Problem to work on:
Only the lines below from the one containing "theorem den_le_pow (ℓ" to the one containing "theorem M0C_le (L₀" should be repeated, both included and unchanged.

────────────────────

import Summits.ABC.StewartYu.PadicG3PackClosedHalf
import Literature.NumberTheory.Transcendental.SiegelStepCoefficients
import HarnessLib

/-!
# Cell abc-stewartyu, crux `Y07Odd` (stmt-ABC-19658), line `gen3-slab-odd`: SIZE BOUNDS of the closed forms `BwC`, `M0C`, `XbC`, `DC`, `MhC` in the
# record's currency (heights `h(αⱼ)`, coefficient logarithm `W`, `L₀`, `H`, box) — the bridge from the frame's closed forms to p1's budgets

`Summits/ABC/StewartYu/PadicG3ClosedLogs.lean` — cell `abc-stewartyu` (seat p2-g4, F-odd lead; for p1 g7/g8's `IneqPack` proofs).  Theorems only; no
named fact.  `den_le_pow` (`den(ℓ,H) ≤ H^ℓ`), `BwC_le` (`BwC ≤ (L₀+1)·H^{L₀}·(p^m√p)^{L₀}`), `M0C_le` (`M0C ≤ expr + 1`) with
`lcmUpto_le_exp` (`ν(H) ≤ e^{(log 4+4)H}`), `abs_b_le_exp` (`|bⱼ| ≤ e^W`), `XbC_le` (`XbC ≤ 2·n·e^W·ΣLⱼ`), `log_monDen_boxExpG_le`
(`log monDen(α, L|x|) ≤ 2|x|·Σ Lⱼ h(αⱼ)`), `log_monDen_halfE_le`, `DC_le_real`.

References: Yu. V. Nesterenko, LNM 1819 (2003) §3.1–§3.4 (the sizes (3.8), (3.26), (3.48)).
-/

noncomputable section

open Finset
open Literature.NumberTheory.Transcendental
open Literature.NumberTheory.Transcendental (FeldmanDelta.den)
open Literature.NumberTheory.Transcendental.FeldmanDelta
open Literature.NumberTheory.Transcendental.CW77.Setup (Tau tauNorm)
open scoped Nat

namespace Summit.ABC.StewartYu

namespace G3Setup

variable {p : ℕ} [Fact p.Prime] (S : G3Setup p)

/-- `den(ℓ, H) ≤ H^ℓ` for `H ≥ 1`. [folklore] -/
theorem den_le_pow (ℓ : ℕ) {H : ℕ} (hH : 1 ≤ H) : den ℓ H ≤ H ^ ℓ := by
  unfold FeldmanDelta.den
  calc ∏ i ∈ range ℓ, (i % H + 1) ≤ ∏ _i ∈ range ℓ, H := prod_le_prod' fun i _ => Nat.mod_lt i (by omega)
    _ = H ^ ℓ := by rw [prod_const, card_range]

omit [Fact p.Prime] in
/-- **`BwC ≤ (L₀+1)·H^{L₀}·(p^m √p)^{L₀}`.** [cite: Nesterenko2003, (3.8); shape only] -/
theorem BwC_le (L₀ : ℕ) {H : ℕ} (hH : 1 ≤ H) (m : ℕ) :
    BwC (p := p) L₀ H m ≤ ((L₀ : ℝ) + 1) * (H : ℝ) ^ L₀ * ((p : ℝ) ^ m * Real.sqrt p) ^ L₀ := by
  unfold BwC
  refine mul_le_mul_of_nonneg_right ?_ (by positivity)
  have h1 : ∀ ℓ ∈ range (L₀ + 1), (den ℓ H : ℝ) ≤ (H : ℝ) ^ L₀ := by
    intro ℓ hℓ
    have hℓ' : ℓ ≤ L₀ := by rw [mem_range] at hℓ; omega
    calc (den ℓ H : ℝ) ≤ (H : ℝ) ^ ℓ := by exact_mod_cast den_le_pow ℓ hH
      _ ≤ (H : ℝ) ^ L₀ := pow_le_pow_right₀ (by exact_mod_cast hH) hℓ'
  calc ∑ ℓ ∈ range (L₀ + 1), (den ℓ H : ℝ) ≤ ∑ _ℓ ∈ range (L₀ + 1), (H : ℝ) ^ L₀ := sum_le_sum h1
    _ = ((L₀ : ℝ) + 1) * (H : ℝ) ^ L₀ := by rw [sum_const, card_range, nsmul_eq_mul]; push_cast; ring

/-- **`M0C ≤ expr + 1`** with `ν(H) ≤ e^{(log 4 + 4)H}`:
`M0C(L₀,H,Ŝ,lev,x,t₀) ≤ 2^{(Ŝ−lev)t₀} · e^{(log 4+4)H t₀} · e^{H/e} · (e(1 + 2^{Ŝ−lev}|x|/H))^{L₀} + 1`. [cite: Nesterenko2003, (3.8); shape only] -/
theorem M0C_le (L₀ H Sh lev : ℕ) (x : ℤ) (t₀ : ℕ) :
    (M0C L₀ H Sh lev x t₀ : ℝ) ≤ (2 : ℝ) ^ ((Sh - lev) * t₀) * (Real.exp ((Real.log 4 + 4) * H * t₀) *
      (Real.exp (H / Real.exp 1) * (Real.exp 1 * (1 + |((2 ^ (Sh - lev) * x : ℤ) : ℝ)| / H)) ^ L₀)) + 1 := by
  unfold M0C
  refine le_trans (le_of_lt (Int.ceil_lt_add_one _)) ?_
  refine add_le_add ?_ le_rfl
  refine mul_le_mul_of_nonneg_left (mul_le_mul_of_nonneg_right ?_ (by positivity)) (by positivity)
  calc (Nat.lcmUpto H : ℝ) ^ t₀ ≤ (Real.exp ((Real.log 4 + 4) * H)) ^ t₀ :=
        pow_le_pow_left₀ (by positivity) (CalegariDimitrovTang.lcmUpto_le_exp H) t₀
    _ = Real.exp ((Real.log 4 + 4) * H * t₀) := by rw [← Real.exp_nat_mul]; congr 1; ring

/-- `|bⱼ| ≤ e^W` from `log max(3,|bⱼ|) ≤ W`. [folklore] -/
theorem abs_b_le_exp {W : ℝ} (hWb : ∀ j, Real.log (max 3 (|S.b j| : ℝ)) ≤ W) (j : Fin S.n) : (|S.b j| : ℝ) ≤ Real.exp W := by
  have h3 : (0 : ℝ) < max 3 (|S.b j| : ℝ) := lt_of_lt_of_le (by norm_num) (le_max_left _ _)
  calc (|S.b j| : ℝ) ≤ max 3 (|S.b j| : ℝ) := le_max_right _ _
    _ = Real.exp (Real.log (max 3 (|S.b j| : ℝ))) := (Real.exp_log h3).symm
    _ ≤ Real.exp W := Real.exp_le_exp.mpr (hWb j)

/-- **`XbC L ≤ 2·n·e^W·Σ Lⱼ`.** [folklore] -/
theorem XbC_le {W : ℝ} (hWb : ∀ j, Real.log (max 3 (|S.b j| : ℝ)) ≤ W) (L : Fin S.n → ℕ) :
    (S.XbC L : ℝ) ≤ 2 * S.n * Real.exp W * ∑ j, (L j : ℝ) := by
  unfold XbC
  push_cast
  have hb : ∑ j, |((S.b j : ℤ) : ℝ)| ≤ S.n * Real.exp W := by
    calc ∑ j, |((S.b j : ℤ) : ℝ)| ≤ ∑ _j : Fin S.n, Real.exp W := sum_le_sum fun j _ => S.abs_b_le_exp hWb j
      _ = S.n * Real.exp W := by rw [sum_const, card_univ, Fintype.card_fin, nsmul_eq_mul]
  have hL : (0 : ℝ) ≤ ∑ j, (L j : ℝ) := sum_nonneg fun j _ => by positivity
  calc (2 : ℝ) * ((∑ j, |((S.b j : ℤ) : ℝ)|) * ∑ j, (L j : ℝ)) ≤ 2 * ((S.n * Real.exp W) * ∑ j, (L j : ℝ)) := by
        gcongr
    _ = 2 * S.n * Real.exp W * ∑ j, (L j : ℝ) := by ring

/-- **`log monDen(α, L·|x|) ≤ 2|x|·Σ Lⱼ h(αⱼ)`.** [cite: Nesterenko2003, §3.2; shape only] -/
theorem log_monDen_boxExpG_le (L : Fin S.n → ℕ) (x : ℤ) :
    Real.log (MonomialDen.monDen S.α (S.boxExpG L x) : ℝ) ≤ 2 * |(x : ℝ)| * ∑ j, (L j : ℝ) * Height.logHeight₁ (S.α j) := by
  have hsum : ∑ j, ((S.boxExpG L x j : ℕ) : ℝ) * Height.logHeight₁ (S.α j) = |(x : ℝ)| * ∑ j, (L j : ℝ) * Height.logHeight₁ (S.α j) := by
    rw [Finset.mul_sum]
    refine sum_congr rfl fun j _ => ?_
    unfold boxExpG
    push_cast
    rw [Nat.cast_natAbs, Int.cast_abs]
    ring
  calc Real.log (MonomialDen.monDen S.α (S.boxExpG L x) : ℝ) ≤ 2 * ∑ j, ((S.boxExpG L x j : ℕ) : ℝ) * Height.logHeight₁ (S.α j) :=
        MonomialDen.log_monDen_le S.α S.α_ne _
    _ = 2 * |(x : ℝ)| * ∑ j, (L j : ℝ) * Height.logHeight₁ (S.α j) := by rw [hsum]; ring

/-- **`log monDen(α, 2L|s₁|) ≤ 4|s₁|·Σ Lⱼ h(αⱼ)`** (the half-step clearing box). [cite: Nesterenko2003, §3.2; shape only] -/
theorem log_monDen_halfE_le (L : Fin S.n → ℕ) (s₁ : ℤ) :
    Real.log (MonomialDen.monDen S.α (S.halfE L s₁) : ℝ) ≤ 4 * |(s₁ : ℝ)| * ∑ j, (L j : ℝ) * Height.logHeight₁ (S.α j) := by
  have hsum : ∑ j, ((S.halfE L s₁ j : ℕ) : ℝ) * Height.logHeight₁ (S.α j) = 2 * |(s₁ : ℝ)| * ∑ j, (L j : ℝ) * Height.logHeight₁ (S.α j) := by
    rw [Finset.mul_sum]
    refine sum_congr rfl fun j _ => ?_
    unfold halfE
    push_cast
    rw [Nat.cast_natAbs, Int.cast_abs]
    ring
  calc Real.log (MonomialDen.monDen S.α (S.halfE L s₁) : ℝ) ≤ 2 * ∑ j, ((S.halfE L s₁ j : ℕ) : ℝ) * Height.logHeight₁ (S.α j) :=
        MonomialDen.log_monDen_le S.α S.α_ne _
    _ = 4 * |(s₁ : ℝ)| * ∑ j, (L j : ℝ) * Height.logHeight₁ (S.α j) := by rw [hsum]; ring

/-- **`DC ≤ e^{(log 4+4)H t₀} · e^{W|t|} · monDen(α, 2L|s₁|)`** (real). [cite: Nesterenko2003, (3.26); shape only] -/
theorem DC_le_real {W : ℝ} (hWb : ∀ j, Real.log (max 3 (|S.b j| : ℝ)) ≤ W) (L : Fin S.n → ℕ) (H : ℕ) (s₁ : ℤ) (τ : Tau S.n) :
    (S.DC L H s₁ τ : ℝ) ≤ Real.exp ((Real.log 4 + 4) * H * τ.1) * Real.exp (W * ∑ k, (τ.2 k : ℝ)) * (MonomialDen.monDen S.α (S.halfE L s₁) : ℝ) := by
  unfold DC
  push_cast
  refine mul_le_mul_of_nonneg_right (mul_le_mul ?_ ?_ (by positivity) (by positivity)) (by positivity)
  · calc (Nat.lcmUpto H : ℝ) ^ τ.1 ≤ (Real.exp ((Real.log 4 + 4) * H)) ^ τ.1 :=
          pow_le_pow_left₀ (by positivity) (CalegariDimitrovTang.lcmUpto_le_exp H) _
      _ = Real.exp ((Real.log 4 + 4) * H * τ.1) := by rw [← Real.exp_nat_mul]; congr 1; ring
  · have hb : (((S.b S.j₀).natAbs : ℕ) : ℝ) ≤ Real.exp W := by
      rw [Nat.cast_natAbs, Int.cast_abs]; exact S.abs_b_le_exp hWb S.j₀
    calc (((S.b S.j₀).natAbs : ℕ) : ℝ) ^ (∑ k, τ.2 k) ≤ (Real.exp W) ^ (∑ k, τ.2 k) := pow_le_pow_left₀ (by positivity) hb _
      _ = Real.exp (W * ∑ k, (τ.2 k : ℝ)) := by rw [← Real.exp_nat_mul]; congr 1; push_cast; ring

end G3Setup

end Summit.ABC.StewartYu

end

────────────────────

Output of the task:
theorem den_le_pow (ℓ : ℕ) {H : ℕ} (hH : 1 ≤ H) : den ℓ H ≤ H ^ ℓ := by
  unfold FeldmanDelta.den
  calc ∏ i ∈ range ℓ, (i % H + 1) ≤ ∏ _i ∈ range ℓ, H := prod_le_prod' fun i _ => Nat.mod_lt i (by omega)
    _ = H ^ ℓ := by rw [prod_const, card_range]

omit [Fact p.Prime] in
/-- **`BwC ≤ (L₀+1)·H^{L₀}·(p^m √p)^{L₀}`.** [cite: Nesterenko2003, (3.8); shape only] -/
theorem BwC_le (L₀ : ℕ) {H : ℕ} (hH : 1 ≤ H) (m : ℕ) :
    BwC (p := p) L₀ H m ≤ ((L₀ : ℝ) + 1) * (H : ℝ) ^ L₀ * ((p : ℝ) ^ m * Real.sqrt p) ^ L₀ := by
  unfold BwC
  refine mul_le_mul_of_nonneg_right ?_ (by positivity)
  have h1 : ∀ ℓ ∈ range (L₀ + 1), (den ℓ H : ℝ) ≤ (H : ℝ) ^ L₀ := by
    intro ℓ hℓ
    have hℓ' : ℓ ≤ L₀ := by rw [mem_range] at hℓ; omega
    calc (den ℓ H : ℝ) ≤ (H : ℝ) ^ ℓ := by exact_mod_cast den_le_pow ℓ hH
      _ ≤ (H : ℝ) ^ L₀ := pow_le_pow_right₀ (by exact_mod_cast hH) hℓ'
  calc ∑ ℓ ∈ range (L₀ + 1), (den ℓ H : ℝ) ≤ ∑ _ℓ ∈ range (L₀ + 1), (H : ℝ) ^ L₀ := sum_le_sum h1
    _ = ((L₀ : ℝ) + 1) * (H : ℝ) ^ L₀ := by rw [sum_const, card_range, nsmul_eq_mul]; push_cast; ring

/-- **`M0C ≤ expr + 1`** with `ν(H) ≤ e^{(log 4 + 4)H}`:
`M0C(L₀,H,Ŝ,lev,x,t₀) ≤ 2^{(Ŝ−lev)t₀} · e^{(log 4+4)H t₀} · e^{H/e} · (e(1 + 2^{Ŝ−lev}|x|/H))^{L₀} + 1`. [cite: Nesterenko2003, (3.8); shape only] -/
theorem M0C_le (L₀ H Sh lev : ℕ) (x : ℤ) (t₀ : ℕ) :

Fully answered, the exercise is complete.